*WORKING DATA:*

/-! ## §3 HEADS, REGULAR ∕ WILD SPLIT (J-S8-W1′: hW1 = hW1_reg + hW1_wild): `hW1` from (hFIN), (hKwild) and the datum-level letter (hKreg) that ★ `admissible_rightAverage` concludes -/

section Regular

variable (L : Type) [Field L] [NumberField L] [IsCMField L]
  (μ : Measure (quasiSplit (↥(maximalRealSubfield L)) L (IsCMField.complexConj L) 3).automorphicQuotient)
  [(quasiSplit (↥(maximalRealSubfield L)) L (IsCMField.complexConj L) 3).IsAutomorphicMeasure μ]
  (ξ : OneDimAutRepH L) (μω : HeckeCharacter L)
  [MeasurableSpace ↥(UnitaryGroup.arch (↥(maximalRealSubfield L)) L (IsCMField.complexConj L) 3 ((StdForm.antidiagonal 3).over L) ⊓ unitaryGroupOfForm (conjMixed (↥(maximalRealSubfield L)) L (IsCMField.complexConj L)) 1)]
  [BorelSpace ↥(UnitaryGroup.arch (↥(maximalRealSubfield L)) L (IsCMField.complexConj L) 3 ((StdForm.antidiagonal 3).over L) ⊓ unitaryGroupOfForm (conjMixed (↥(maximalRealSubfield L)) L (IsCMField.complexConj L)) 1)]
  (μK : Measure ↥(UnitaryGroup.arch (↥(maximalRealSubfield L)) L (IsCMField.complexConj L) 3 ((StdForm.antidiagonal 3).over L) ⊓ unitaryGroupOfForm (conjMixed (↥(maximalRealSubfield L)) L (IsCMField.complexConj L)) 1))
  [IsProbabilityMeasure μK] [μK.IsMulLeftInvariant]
---
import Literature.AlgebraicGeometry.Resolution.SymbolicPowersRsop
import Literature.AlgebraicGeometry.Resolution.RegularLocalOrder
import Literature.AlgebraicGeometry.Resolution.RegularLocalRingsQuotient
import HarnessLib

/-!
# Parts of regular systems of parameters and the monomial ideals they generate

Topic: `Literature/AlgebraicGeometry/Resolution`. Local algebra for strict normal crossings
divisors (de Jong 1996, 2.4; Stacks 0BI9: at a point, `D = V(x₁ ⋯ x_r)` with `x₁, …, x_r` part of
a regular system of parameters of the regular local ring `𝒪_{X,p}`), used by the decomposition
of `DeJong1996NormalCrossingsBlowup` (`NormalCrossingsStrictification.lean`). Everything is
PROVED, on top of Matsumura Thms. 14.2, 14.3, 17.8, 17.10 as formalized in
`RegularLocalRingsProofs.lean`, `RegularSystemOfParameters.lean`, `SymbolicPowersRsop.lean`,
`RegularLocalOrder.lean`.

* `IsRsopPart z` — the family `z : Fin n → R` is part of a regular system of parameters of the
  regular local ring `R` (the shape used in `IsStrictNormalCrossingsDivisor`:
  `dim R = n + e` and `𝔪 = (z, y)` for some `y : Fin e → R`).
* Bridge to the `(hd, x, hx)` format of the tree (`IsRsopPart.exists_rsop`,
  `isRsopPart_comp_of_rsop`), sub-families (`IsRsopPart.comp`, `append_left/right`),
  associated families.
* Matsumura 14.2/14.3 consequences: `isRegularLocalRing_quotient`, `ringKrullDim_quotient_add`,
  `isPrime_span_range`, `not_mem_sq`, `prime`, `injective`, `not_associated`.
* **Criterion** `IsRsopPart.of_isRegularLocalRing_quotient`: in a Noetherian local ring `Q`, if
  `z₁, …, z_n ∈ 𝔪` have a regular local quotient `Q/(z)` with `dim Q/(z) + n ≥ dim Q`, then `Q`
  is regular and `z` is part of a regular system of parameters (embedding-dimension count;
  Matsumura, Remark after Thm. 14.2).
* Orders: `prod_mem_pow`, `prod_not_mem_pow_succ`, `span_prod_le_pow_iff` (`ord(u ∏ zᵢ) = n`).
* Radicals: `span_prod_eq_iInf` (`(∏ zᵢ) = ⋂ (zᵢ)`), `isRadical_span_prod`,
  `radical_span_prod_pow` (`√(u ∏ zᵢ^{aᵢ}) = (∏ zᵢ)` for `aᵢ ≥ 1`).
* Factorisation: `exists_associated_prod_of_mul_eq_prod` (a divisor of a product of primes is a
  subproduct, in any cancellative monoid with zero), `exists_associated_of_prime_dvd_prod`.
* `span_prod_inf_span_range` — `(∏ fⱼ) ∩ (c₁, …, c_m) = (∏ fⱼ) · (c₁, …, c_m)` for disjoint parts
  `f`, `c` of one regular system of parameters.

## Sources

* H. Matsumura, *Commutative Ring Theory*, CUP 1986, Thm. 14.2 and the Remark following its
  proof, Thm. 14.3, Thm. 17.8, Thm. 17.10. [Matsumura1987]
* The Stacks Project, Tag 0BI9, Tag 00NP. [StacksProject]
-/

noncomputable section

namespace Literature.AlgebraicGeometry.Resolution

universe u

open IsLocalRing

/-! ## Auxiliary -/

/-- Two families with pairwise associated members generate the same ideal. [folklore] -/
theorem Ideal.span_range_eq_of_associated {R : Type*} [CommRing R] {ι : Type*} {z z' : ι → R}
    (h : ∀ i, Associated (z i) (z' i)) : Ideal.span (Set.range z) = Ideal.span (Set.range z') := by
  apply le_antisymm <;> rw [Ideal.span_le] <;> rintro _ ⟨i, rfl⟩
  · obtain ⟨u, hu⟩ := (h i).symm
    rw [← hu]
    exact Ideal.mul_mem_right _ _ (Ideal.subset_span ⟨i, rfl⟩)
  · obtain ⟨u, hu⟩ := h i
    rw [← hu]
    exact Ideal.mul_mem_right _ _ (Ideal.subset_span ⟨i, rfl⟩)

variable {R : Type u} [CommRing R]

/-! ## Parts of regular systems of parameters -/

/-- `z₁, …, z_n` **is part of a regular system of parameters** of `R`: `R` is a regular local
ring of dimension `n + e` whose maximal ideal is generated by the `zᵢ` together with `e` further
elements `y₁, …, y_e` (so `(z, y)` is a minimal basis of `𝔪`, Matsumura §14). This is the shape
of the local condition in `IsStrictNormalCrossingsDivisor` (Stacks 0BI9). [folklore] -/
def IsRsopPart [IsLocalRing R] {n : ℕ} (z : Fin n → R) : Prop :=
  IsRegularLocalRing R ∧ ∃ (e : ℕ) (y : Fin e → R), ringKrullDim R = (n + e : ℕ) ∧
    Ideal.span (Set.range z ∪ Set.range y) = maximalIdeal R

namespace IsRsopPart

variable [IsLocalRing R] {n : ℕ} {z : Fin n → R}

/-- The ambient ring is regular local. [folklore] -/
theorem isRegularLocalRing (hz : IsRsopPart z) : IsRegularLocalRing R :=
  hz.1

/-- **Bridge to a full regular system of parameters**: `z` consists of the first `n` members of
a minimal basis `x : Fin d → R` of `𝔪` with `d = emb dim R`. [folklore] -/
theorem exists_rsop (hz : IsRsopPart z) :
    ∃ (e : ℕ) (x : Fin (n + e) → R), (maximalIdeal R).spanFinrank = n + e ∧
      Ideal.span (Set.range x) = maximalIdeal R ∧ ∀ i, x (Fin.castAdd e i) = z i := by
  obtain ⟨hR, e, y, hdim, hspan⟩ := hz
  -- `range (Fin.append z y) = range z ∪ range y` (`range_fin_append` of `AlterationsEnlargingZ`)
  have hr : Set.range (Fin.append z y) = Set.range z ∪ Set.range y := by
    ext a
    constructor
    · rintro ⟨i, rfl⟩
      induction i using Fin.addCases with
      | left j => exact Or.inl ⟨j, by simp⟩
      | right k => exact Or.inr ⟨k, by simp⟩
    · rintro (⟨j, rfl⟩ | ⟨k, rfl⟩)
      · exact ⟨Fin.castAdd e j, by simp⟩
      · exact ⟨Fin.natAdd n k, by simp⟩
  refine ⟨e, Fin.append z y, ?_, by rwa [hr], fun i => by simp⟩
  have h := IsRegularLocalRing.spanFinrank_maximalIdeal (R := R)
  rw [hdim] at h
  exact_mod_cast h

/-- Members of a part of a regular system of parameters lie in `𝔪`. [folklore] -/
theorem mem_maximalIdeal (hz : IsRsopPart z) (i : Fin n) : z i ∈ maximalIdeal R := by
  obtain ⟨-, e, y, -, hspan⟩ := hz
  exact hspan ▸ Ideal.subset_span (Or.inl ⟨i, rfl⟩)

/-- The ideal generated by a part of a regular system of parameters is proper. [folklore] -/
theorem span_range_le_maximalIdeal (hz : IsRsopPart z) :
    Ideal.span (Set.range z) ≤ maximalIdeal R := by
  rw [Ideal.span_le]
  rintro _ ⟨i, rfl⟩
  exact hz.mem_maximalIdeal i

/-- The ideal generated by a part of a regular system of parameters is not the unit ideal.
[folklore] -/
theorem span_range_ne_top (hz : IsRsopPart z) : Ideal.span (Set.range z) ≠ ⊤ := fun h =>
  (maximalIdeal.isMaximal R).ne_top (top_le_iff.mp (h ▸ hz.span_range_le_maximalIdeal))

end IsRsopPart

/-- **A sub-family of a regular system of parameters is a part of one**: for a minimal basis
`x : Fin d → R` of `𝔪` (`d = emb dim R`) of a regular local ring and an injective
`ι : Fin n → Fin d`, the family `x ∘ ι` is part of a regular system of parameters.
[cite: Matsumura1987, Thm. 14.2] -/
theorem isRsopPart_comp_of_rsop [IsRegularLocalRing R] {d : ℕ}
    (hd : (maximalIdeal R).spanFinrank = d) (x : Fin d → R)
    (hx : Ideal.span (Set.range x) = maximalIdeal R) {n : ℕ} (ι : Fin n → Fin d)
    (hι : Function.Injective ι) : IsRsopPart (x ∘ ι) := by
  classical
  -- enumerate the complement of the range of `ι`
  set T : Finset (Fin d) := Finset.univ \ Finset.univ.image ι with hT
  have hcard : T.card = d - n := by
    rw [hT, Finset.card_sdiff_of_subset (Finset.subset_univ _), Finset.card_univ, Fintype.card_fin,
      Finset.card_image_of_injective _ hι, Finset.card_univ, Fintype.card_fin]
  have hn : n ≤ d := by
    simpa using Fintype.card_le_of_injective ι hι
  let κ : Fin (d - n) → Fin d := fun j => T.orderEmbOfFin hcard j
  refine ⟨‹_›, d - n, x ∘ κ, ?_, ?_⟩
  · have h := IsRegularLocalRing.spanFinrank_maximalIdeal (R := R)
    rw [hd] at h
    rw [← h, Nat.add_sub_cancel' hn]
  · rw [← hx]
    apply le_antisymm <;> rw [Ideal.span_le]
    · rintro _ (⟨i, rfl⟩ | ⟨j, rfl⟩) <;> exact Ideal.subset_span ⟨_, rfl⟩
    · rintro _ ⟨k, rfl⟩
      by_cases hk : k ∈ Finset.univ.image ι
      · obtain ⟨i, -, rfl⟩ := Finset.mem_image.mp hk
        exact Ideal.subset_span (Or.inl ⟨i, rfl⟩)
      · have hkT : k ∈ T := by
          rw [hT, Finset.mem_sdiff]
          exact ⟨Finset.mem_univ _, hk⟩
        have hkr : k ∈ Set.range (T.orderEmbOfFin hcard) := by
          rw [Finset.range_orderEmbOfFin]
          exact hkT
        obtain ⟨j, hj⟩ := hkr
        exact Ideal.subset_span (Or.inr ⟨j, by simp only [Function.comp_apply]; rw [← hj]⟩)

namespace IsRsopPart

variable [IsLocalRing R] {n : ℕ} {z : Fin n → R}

*ACTION ITEM:* Set down exactly the lines of the data above, beginning with the line that has "Tag 00NP. [StacksProject]" and ending with the line that has "rintro ⟨i, rfl⟩", and no others.

*TASK RESPONSE:*
* The Stacks Project, Tag 0BI9, Tag 00NP. [StacksProject]
-/

noncomputable section

namespace Literature.AlgebraicGeometry.Resolution

universe u

open IsLocalRing

/-! ## Auxiliary -/

/-- Two families with pairwise associated members generate the same ideal. [folklore] -/
theorem Ideal.span_range_eq_of_associated {R : Type*} [CommRing R] {ι : Type*} {z z' : ι → R}
    (h : ∀ i, Associated (z i) (z' i)) : Ideal.span (Set.range z) = Ideal.span (Set.range z') := by
  apply le_antisymm <;> rw [Ideal.span_le] <;> rintro _ ⟨i, rfl⟩
  · obtain ⟨u, hu⟩ := (h i).symm
    rw [← hu]
    exact Ideal.mul_mem_right _ _ (Ideal.subset_span ⟨i, rfl⟩)
  · obtain ⟨u, hu⟩ := h i
    rw [← hu]
    exact Ideal.mul_mem_right _ _ (Ideal.subset_span ⟨i, rfl⟩)

variable {R : Type u} [CommRing R]

/-! ## Parts of regular systems of parameters -/

/-- `z₁, …, z_n` **is part of a regular system of parameters** of `R`: `R` is a regular local
ring of dimension `n + e` whose maximal ideal is generated by the `zᵢ` together with `e` further
elements `y₁, …, y_e` (so `(z, y)` is a minimal basis of `𝔪`, Matsumura §14). This is the shape
of the local condition in `IsStrictNormalCrossingsDivisor` (Stacks 0BI9). [folklore] -/
def IsRsopPart [IsLocalRing R] {n : ℕ} (z : Fin n → R) : Prop :=
  IsRegularLocalRing R ∧ ∃ (e : ℕ) (y : Fin e → R), ringKrullDim R = (n + e : ℕ) ∧
    Ideal.span (Set.range z ∪ Set.range y) = maximalIdeal R

namespace IsRsopPart

variable [IsLocalRing R] {n : ℕ} {z : Fin n → R}

/-- The ambient ring is regular local. [folklore] -/
theorem isRegularLocalRing (hz : IsRsopPart z) : IsRegularLocalRing R :=
  hz.1

/-- **Bridge to a full regular system of parameters**: `z` consists of the first `n` members of
a minimal basis `x : Fin d → R` of `𝔪` with `d = emb dim R`. [folklore] -/
theorem exists_rsop (hz : IsRsopPart z) :
    ∃ (e : ℕ) (x : Fin (n + e) → R), (maximalIdeal R).spanFinrank = n + e ∧
      Ideal.span (Set.range x) = maximalIdeal R ∧ ∀ i, x (Fin.castAdd e i) = z i := by
  obtain ⟨hR, e, y, hdim, hspan⟩ := hz
  -- `range (Fin.append z y) = range z ∪ range y` (`range_fin_append` of `AlterationsEnlargingZ`)
  have hr : Set.range (Fin.append z y) = Set.range z ∪ Set.range y := by
    ext a
    constructor
    · rintro ⟨i, rfl⟩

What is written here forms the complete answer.